__DATA IN THIS EXERCISE__
/-- **`∂̄`-harmonic forms are `∂̄`-closed, in every degree** (compact complex manifold, `C^∞` metric
Hermitian in the instance form `hJ : ⟪Jv, Jw⟫ = ⟪v, w⟫`, `vol_o` smooth): if `α` is smooth of type
`(p,q)` with `Δ_∂̄ α = 0` (degrees `k + m = n`), then `∂̄α = 0`. In positive degree `k + 1` this is
the forward half of `isDolbeaultHarmonic_iff_of_inner_tangentJ` (Voisin (2002), Cor. 5.13;
Huybrechts (2005), Lemma 3.2.5: `0 = ⟪Δ_∂̄α, α⟫ = ‖∂̄*α‖² + ‖∂̄α‖²`); in degree `0` it is
`dolbeaultBar_eq_zero_of_isDolbeaultHarmonic_zero`. [cite: Voisin2002, Cor. 5.13] -/
theorem IsDolbeaultHarmonic.dolbeaultBar_eq_zero
    (hJ : ∀ (x : M) (v w : TangentSpace 𝓘(ℝ, E) x), ⟪tangentJ E x v, tangentJ E x w⟫ = ⟪v, w⟫)
    (ho : IsSmoothForm (riemannianVolumeForm o)) {p q : ℕ} (h : k + m = n)
    {α : MForm 𝓘(ℝ, E) M ℂ k} (hα : IsDolbeaultHarmonic o p q h α) :
    Literature.NumberTheory.Transcendental.dolbeaultBar α = 0 := by
  rcases k with - | k'
  · exact dolbeaultBar_eq_zero_of_isDolbeaultHarmonic_zero o hJ ho h hα
  · exact ((isDolbeaultHarmonic_iff_of_inner_tangentJ o hJ ho h hα.1 hα.2.1).1 hα).1

/-- **`ℋ^{p,q} ≤ Z^{p,q}_{∂̄}` on a compact Hermitian manifold** (complex manifold, `C^∞` metric
Hermitian in the instance form `hJ`, `vol_o` smooth): the span `dolbeaultHarmonicForms o p q h` of
the `∂̄`-harmonic `(p,q)`-forms lies in the span `dolbeaultClosedForms E M p q` of the `∂̄`-closed
smooth `(p,q)`-forms, since each generator is smooth, of type `(p,q)` and `∂̄`-closed
(`IsDolbeaultHarmonic.dolbeaultBar_eq_zero`, `mem_dolbeaultClosedForms`, `Submodule.span_le`).
Voisin (2002), §5.1.4, Cor. 5.13 with Def. 5.14 (`ℋ^{p,q} = Ker Δ_∂̄ ⊆ Ker ∂̄`); Huybrechts (2005),
Def. 3.2.4 and Lemma 3.2.5. The usable form of the named fact
`dolbeaultHarmonicForms_le_dolbeaultClosedForms`. [cite: Voisin2002, Cor. 5.13] -/
theorem dolbeaultHarmonicForms_le_dolbeaultClosedForms_of_inner_tangentJ
    (hJ : ∀ (x : M) (v w : TangentSpace 𝓘(ℝ, E) x), ⟪tangentJ E x v, tangentJ E x w⟫ = ⟪v, w⟫)
    (ho : IsSmoothForm (riemannianVolumeForm o)) {p q : ℕ} (h : (p + q) + m = n) :
    dolbeaultHarmonicForms o p q h ≤ dolbeaultClosedForms E M p q :=
  Submodule.span_le.2 fun _ hα ↦
    mem_dolbeaultClosedForms hα.1 hα.2.1 (IsDolbeaultHarmonic.dolbeaultBar_eq_zero o hJ ho h hα)

end Harmonic

/-! ### The named fact under a holomorphic atlas -/

section NamedFact

variable (g : ContMDiffRiemannianMetric 𝓘(ℝ, E) ∞ E (fun x : M ↦ TangentSpace 𝓘(ℝ, E) x))
  (o : (x : M) → Orientation ℝ (TangentSpace 𝓘(ℝ, E) x) (Fin n))

/-- **Bridge to the named fact as declared.** On a *complex* manifold (holomorphic atlas
`[IsManifold 𝓘(ℂ, E) ω M]`, the instance the `def` of `dolbeaultHarmonicForms_le_dolbeaultClosedForms`
does not bind), the named fact `dolbeaultHarmonicForms_le_dolbeaultClosedForms g o` of
`KaehlerHodge.lean` holds: its body quantifies `[CompactSpace M] [T2Space M]`, the Hermitian
hypothesis `hg`, the bidegree and `ho` itself, and is then
`dolbeaultHarmonicForms_le_dolbeaultClosedForms_of_inner_tangentJ` for the instance
`⟨g.toRiemannianMetric⟩` (for which `hg` reads `⟪Jv, Jw⟫ = ⟪v, w⟫` and Mathlib's
`IsContMDiffRiemannianBundle` / `IsContinuousRiemannianBundle` hold). This feeds the hypothesis
`h₁ : ∀ {m}, dolbeaultHarmonicForms_le_dolbeaultClosedForms g o` of
`Literature/AlgebraicGeometry/Motives/HodgeDecompositionProofs.lean`. Voisin (2002), Cor. 5.13;
Huybrechts (2005), Lemma 3.2.5. [cite: Voisin2002, Cor. 5.13] -/
theorem dolbeaultHarmonicForms_le_dolbeaultClosedForms_of_isManifold_complex :
    dolbeaultHarmonicForms_le_dolbeaultClosedForms (m := m) g o := by
  intro _ _ hg p q h ho
  letI : RiemannianBundle (fun x : M ↦ TangentSpace 𝓘(ℝ, E) x) := ⟨g.toRiemannianMetric⟩
  haveI : IsContMDiffRiemannianBundle 𝓘(ℝ, E) ∞ E (fun x : M ↦ TangentSpace 𝓘(ℝ, E) x) :=
    ⟨g.inner, g.contMDiff, fun _ _ _ ↦ rfl⟩
  haveI : IsContinuousRiemannianBundle E (fun x : M ↦ TangentSpace 𝓘(ℝ, E) x) :=
    ⟨g.inner, g.contMDiff.continuous, fun _ _ _ ↦ rfl⟩
  exact dolbeaultHarmonicForms_le_dolbeaultClosedForms_of_inner_tangentJ o
    (fun x v w ↦ hg x v w) ho h

end NamedFact

/-! ### The corrected named fact -/

section CorrectedFact

/-- **`ℋ^{p,q} ≤ Z^{p,q}_{∂̄}` on a compact Hermitian manifold, as a closed named fact, correctly
stated.** On a compact complex manifold `M` (holomorphic atlas, modelled on the finite-dimensional
complex normed space `E`), Hausdorff, with a `C^∞` Riemannian metric `g` on the real tangent bundle
which is Hermitian (`g(Jv, Jw) = g(v, w)`) and an orientation family `o` with smooth volume form,
the space `ℋ^{p,q} = dolbeaultHarmonicForms o p q h` of `∂̄`-harmonic `(p,q)`-forms
(`(p + q) + m = dim_ℝ M`) is contained in the space `Z^{p,q}_{∂̄} = dolbeaultClosedForms E M p q` of
`∂̄`-closed smooth `(p,q)`-forms: C. Voisin, *Hodge Theory and Complex Algebraic Geometry I* (2002),
§5.1.4, Cor. 5.13, p. 125 ("On a compact manifold, we have `Ker Δ_d = Ker d ∩ Ker d*` and the
analogous equalities for the three other Laplacians") with Def. 5.14, from Lemma 5.12 and Lemma 5.8
(§5.1.3); D. Huybrechts, *Complex Geometry* (2005), Def. 3.2.4, Lemma 3.2.5.
**Correction** of the named fact
`Literature.NumberTheory.Transcendental.dolbeaultHarmonicForms_le_dolbeaultClosedForms` of
`KaehlerHodge.lean`: that `def … : Prop`, written in a section declaring
`variable [IsManifold 𝓘(ℂ, E) ω M]`, does not use — hence does not bind — the holomorphic-atlas
instance, so it speaks about every compact real `C^∞` manifold charted on `E`, with the types and
`∂̄` read through the complex structures induced pointwise by the arbitrary charts `chartAt x`; in
that generality it is false (the `4`-torus with interleaved `i`- and `J`-holomorphic affine charts
of the module docstring of `KaehlerHodgeDolbeaultHarmonicProofs.lean` carries a smooth `(1,1)`-form
in `ℋ^{1,1}` with `∂̄α ≠ 0`). Here `[IsManifold 𝓘(ℂ, E) ω M]` is a binder *of the statement* (the
pattern of `isDolbeaultHarmonic_iff_of_isManifold`; the real `C^∞` structure it implies is kept as a
separate binder, as in `KaehlerHodge.lean`); it is discharged by
`dolbeaultHarmonicForms_le_dolbeaultClosedForms_of_isManifold_holds`, the usable form is
`dolbeaultHarmonicForms_le_dolbeaultClosedForms_of_inner_tangentJ`, and under the holomorphic-atlas
instance the fact as declared is `dolbeaultHarmonicForms_le_dolbeaultClosedForms_of_isManifold_complex`.
[cite: Voisin2002, Cor. 5.13] -/
def dolbeaultHarmonicForms_le_dolbeaultClosedForms_of_isManifold : Prop :=
  ∀ {E : Type*} [NormedAddCommGroup E] [NormedSpace ℂ E] {M : Type*} [TopologicalSpace M]
    [ChartedSpace E M] {m : ℕ} [FiniteDimensional ℂ E] {n : ℕ} [Fact (finrank ℝ E = n)]
    [IsManifold 𝓘(ℂ, E) ω M] [IsManifold 𝓘(ℝ, E) ∞ M]
    (g : ContMDiffRiemannianMetric 𝓘(ℝ, E) ∞ E (fun x : M ↦ TangentSpace 𝓘(ℝ, E) x))
    (o : (x : M) → Orientation ℝ (TangentSpace 𝓘(ℝ, E) x) (Fin n)) [CompactSpace M] [T2Space M],
    g.toRiemannianMetric.IsHermitian → ∀ {p q : ℕ} (h : (p + q) + m = n),
      letI : RiemannianBundle (fun x : M ↦ TangentSpace 𝓘(ℝ, E) x) := ⟨g.toRiemannianMetric⟩
      IsSmoothForm (riemannianVolumeForm o) →
        dolbeaultHarmonicForms o p q h ≤ dolbeaultClosedForms E M p q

__GOAL OF THE EXERCISE__
Find where the line with "read through the" sits in the material above, then copy exactly from it through the line with "under the holomorphic-atlas". Add no other line.

__RESPONSE TO THE EXERCISE__
`∂̄` read through the complex structures induced pointwise by the arbitrary charts `chartAt x`; in
that generality it is false (the `4`-torus with interleaved `i`- and `J`-holomorphic affine charts
of the module docstring of `KaehlerHodgeDolbeaultHarmonicProofs.lean` carries a smooth `(1,1)`-form
in `ℋ^{1,1}` with `∂̄α ≠ 0`). Here `[IsManifold 𝓘(ℂ, E) ω M]` is a binder *of the statement* (the
pattern of `isDolbeaultHarmonic_iff_of_isManifold`; the real `C^∞` structure it implies is kept as a
separate binder, as in `KaehlerHodge.lean`); it is discharged by
`dolbeaultHarmonicForms_le_dolbeaultClosedForms_of_isManifold_holds`, the usable form is
`dolbeaultHarmonicForms_le_dolbeaultClosedForms_of_inner_tangentJ`, and under the holomorphic-atlas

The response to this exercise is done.